I'm sure you know that torque is rotational force about an axis. It is a combination of distance from the center of the shaft and the force. It seems that you are being suggested all kinds of fancy tools (no disrespect to anyone), how about keeping it simple and cheap (and a bit inaccurate)? put tape around the shaft to grow the diameter (make it tight so it doesn't compress under the next step). Then put a string and a weight (pennies in a plastic bag). When your motor stalls, measure the weight of the pennies, and multiply it by the radius of the shaft. Since tape doesn't weigh much, and it's offset by the counterweight on the other side, it shouldn't skew your readings too much. It's one way to what you are looking for.

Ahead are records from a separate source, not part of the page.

import Mathlib
import HarnessLib
import Summits.Ventures.LatticeQCDFlow.Scoring.BlockProdMarginals

/-!
# LatticeQCDFlow / Scoring — the pair-min acceptance statistic on `n` fresh proposals has
# variance `≤ (4n − 6)(1 − acc²)/(n(n − 1)) < 4/n` FOR EVERY FLOW (no weight moment needed)

HONEST FRAMING: exact (Metropolis-corrected) sampling algorithms for lattice gauge theory;
figures of merit are autocorrelation/cost numbers at stated couplings and volumes; no
continuum-physics claim.

Venture `LatticeQCDFlow` (cell pub-lqcd), sub-topic `Scoring`; FANOUT row 3 (`s0-u1-a`, S0-B
implementation A, GEN-7).  NEW WORK of the cell (a product-law factorisation over finite sums and a
counting step), not a published result; NO definition is introduced.  Companion of row 3's
`Scoring/AcceptanceMonitorUnbiased` (GEN-6: the pair-min numerator is UNBIASED for
`n(n−1)·acc`; "any variance / concentration statement" was listed there as NOT CLAIMED — this file
supplies it for the known-normalisation statistic) and of row 11's `Scoring/IMHAcceptanceFromWeights`
(`acc = E_{q⊗q} min(w, w′)`).  Printed counterpart NAMED ONLY: Hoeffding (1948), the variance of an
order-2 U-statistic.

## Setting (finite configuration space `X`; target `p ≥ 0` normalised; model `q > 0` normalised;
## `w = p/q` with `E_q w = 1`; `n` i.i.d. proposals `φ : Fin n → X`, law `blockProd (fun _ ↦ q)`)

The statistic is the order-2 U-statistic of the kernel `min(w, w′)` over the `n(n−1)` ordered
off-diagonal pairs,

  `U(φ) = (Σ_{(i,j), i≠j} min(w(φ_i), w(φ_j))) / (n(n−1))`,

i.e. the trainer's `acc_est` numerator evaluated with NORMALISED weights (2-d `U(1)`: the partition
function is exact, `core.u1_2d.exact_torus`, so `w` itself is available from the stored
`log_w = −S + log det J` of every arm-A record set; in 4-d only `c·w` is, and the printed
self-normalised ratio is NOT covered here).

* (from row 3's `Scoring/BlockProdMarginals`, imported) two functions of DISJOINT coordinate
  pairs are uncorrelated: `E[F(φ_i, φ_j)·G(φ_k, φ_l)] = E[F]·E[G]` for pairwise distinct
  `i, j, k, l` (`sum_blockProd_mul_apply₂_mul_apply₂`);
* `sum_blockProd_mul_min_mul_min_le_one` — for ANY two off-diagonal pairs `(i,j)`, `(k,l)`
  (coincidences allowed): `E[min(w_i,w_j)·min(w_k,w_l)] ≤ 1`, because the product is below
  `w_i·w_l` if `i = k` and below `w_i·w_k` otherwise — in both cases a product over two DISTINCT
  coordinates, of mean `(E_q w)² = 1`; no moment of `w` beyond the first enters;
* `sum_blockProd_mul_offDiag_min` — `E[Σ_{i≠j} min(w_i, w_j)] = n(n−1)·acc` (unbiasedness, in the
  `offDiag` indexing used here);
* **`variance_pairMin_le`** — `E[(U − acc)²] ≤ (4n − 6)(1 − acc²)/(n(n−1))`: of the `n(n−1)`
  partner pairs of a given pair exactly `(n−2)(n−3)` are disjoint from it (contributing `acc²`
  each to `E[U²]·(n(n−1))²`) and the remaining `4n − 6` contribute at most `1` each;
* **`variance_pairMin_le_four_div`** — `≤ 4(1 − acc²)/n ≤ 4/n`;
* **`chebyshev_pairMin`** — for every `t > 0` the model probability of `|U − acc| ≥ t` is at most
  `4/(n t²)`: a distribution-free, training-state-free error bar for the equilibrium acceptance
  read off `n` fresh proposals (`n = 8 192`: standard error `< 2/√n ≈ 0.0221`;
  `n = 4×10⁵`: `< 0.0032`), with no chain, no autocorrelation analysis and no assumption on the
  flow.

NOT CLAIMED: anything about the SELF-NORMALISED monitor `acc_est` (ratio; its denominator has
variance `(1/ESS − 1)/n`, unbounded in the flow); any acceptance or error bar of ours; sharpness of
the constant `4` (Hoeffding's exact leading term is `4·ζ₁/n` with `ζ₁ = Var_x E_y min(w_x, w_y) ≤ 1`);
nothing re-scored.
-/

namespace Summit.Ventures.LatticeQCDFlow.Scoring

open Finset
open Literature.Probability.MarkovChains
open Summit.Ventures.LatticeQCDFlow.Exactness
open Summit.Ventures.LatticeQCDFlow.Theory2

/-! ### The pair-min statistic: mean, second moments, variance -/

section PairMin

variable {X : Type*} [Fintype X] {n : ℕ}

/-- `E_q w = 1` packaged for the iid law: for `i ≠ k`, `E[w(φ_i)·w(φ_k)] = 1`. [folklore] -/
theorem sum_blockProd_mul_weight_mul_weight {p q : X → ℝ} (hq : ∀ x, 0 < q x)
    (hp1 : ∑ x, p x = 1) (hq1 : ∑ x, q x = 1) {i k : Fin n} (hik : i ≠ k) :
    ∑ φ : Fin n → X, blockProd (fun _ => q) φ * (weight p q (φ i) * weight p q (φ k)) = 1 := by
  rw [sum_blockProd_mul_apply_mul_apply (fun _ : Fin n => q) (fun _ => hq1) _ _ hik,
    sum_mul_weight hq hp1, one_mul]

/-- **Uniform second-moment bound, coincidences allowed.**  For any two off-diagonal pairs
`(i, j)`, `(k, l)` (`i ≠ j`, `k ≠ l`, otherwise arbitrary):
`E[min(w_i, w_j)·min(w_k, w_l)] ≤ 1` — the product is at most `w_i·w_l` when `i = k` (then
`i ≠ l`) and at most `w_i·w_k` otherwise; either way a product over two DISTINCT coordinates, of
mean `(E_q w)² = 1`.  No moment of the weight beyond the first is used. [folklore] -/
theorem sum_blockProd_mul_min_mul_min_le_one {p q : X → ℝ} (hp : ∀ x, 0 ≤ p x)
    (hq : ∀ x, 0 < q x) (hp1 : ∑ x, p x = 1) (hq1 : ∑ x, q x = 1) {i j k l : Fin n}
    (hij : i ≠ j) (hkl : k ≠ l) :
    ∑ φ : Fin n → X, blockProd (fun _ => q) φ
        * (min (weight p q (φ i)) (weight p q (φ j)) * min (weight p q (φ k)) (weight p q (φ l)))
      ≤ 1 := by
  have hw : ∀ x, 0 ≤ weight p q x := fun x => div_nonneg (hp x) (hq x).le
  have hbp : ∀ φ : Fin n → X, 0 ≤ blockProd (fun _ => q) φ :=
    fun φ => (blockProd_pos (fun _ z => hq z) φ).le
  have _ := hij
  by_cases hik : i = k
  · subst hik
    -- bound by `w_i · w_l`, `i ≠ l`
    calc _ ≤ ∑ φ : Fin n → X, blockProd (fun _ => q) φ * (weight p q (φ i) * weight p q (φ l)) := by
          refine sum_le_sum fun φ _ => mul_le_mul_of_nonneg_left ?_ (hbp φ)
          exact mul_le_mul (min_le_left _ _) (min_le_right _ _)
            (le_min (hw _) (hw _)) (hw _)
      _ = 1 := sum_blockProd_mul_weight_mul_weight hq hp1 hq1 hkl
  · -- bound by `w_i · w_k`, `i ≠ k`
    calc _ ≤ ∑ φ : Fin n → X, blockProd (fun _ => q) φ * (weight p q (φ i) * weight p q (φ k)) := by
          refine sum_le_sum fun φ _ => mul_le_mul_of_nonneg_left ?_ (hbp φ)
          exact mul_le_mul (min_le_left _ _) (min_le_left _ _)
            (le_min (hw _) (hw _)) (hw _)
      _ = 1 := sum_blockProd_mul_weight_mul_weight hq hp1 hq1 hik

/-- **Disjoint pairs contribute exactly `acc²`.**  For pairwise distinct `i, j, k, l`:
`E[min(w_i, w_j)·min(w_k, w_l)] = acc(p, q)²`. [folklore] -/
theorem sum_blockProd_mul_min_mul_min_eq_sq {p q : X → ℝ} (hq : ∀ x, 0 < q x)
    (hq1 : ∑ x, q x = 1) {i j k l : Fin n} (hij : i ≠ j) (hik : i ≠ k) (hil : i ≠ l)
    (hjk : j ≠ k) (hjl : j ≠ l) (hkl : k ≠ l) :
    ∑ φ : Fin n → X, blockProd (fun _ => q) φ
        * (min (weight p q (φ i)) (weight p q (φ j)) * min (weight p q (φ k)) (weight p q (φ l)))
      = accRate p q ^ 2 := by
  rw [sum_blockProd_mul_apply₂_mul_apply₂ (fun _ : Fin n => q) (fun _ => hq1)
    (fun x y => min (weight p q x) (weight p q y)) (fun x y => min (weight p q x) (weight p q y))
    hij hik hil hjk hjl hkl, ← accRate_eq_qq_min_weight hq, sq]

/-- **Unbiasedness in the `offDiag` indexing**: `E[Σ_{(i,j) ∈ offDiag} min(w_i, w_j)] =
#offDiag · acc(p, q)` (row 3's `sum_blockProd_mul_sum_erase_min` in the indexing used below).
[folklore] -/
theorem sum_blockProd_mul_offDiag_min {p q : X → ℝ} (hq : ∀ x, 0 < q x) (hq1 : ∑ x, q x = 1) :
    ∑ φ : Fin n → X, blockProd (fun _ => q) φ
        * ∑ z ∈ (univ : Finset (Fin n)).offDiag, min (weight p q (φ z.1)) (weight p q (φ z.2))
      = ((univ : Finset (Fin n)).offDiag.card : ℝ) * accRate p q := by
  simp_rw [mul_sum]
  rw [sum_comm]
  have h : ∀ z ∈ (univ : Finset (Fin n)).offDiag, ∑ φ : Fin n → X, blockProd (fun _ => q) φ
      * min (weight p q (φ z.1)) (weight p q (φ z.2)) = accRate p q := by
    intro z hz
    rw [sum_blockProd_mul_apply₂ (fun _ : Fin n => q) (fun _ => hq1)
      (fun x y => min (weight p q x) (weight p q y)) (mem_offDiag.mp hz).2.2,
      accRate_eq_qq_min_weight hq]
  rw [sum_congr rfl h, sum_const, nsmul_eq_mul]

/-- The partner pairs DISJOINT from `(i, j)`: the off-diagonal pairs of `univ \ {i, j}`; there are
exactly `(n − 2)(n − 3)` of them, and `4n − 6` others. -/
theorem card_offDiag_sdiff_pair {i j : Fin n} (hij : i ≠ j) :
    (((univ : Finset (Fin n)) \ {i, j}).offDiag.card : ℝ) = (n - 2) * (n - 3) ∧
    (((univ : Finset (Fin n)).offDiag \ ((univ : Finset (Fin n)) \ {i, j}).offDiag).card : ℝ)
      = 4 * n - 6 := by
  have hn : 2 ≤ n := by
    have : ({i, j} : Finset (Fin n)).card ≤ (univ : Finset (Fin n)).card := card_le_card (subset_univ _)
    rw [card_pair hij, card_univ, Fintype.card_fin] at this
    exact this
  have hc2 : ((univ : Finset (Fin n)) \ {i, j}).card = n - 2 := by
    rw [card_sdiff_of_subset (subset_univ _), card_univ, Fintype.card_fin, card_pair hij]
  have hsub : ((univ : Finset (Fin n)) \ {i, j}).offDiag ⊆ (univ : Finset (Fin n)).offDiag := by
    intro z hz
    rw [mem_offDiag] at hz ⊢
    exact ⟨mem_univ _, mem_univ _, hz.2.2⟩
  have hD : ((univ : Finset (Fin n)) \ {i, j}).offDiag.card = (n - 2) * (n - 2) - (n - 2) := by
    rw [offDiag_card, hc2]
  have hO : (univ : Finset (Fin n)).offDiag.card = n * n - n := by
    rw [offDiag_card, card_univ, Fintype.card_fin]
  obtain ⟨m, rfl⟩ := Nat.exists_eq_add_of_le hn
  have e1 : (2 + m - 2) * (2 + m - 2) - (2 + m - 2) = m * m - m := by
    rw [show 2 + m - 2 = m by omega]
  constructor
  · rw [hD, e1, Nat.cast_sub (Nat.le_mul_self m), Nat.cast_mul, Nat.cast_add]
    push_cast
    ring
  · rw [card_sdiff_of_subset hsub, hO, hD, e1]
    have h1 : m * m - m ≤ (2 + m) * (2 + m) - (2 + m) := by
      have : m ≤ m * m := Nat.le_mul_self m
      have : (2 + m) * (2 + m) - (2 + m) = m * m + 3 * m + 2 := by
        rw [show (2 + m) * (2 + m) = m * m + 3 * m + 2 + (2 + m) by ring, Nat.add_sub_cancel]
      omega
    rw [Nat.cast_sub h1, Nat.cast_sub (Nat.le_mul_self _), Nat.cast_sub (Nat.le_mul_self _)]
    push_cast
    ring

You didn't specify this in questions, but I am assuming you want starting torque, which is the highest anyway, and goes down with speed.

Good luck.

Measuring the force applied to a measured moment arm will give you what is needed to compute the torque.

I think the simplest way is to use a servo horn and a kitchen scale (if you already have one).

On the servo horn, measure the distance from the axis to the mounting hole you'll use. When that arm of the servo horn is horizontal, your measured distance will be the moment arm for the torque.

To measure the force, to use an electronic kitchen scale to measure how much lighter a weight gets when the servo tries to lift it.

Choose a weight a little too heavy for the servo to lift. With the weight on the scale, use string or something and rig the servo to try to lift it at "arm's length" -- that is, with the servo horn arm horizontal. With the weight on the scale, but servo not lifting, zero (tare) the scale. As the servo struggles to lift the weight, whatever force it exerts will reduce the scale's measured weight, directly reading the force you want, albeit negative.

If you are measuring your only servo, consider that some servo designs cannot tolerate stall. Overheating and broken gears are the symptoms of engineering to minimize weight and manufacturing cost.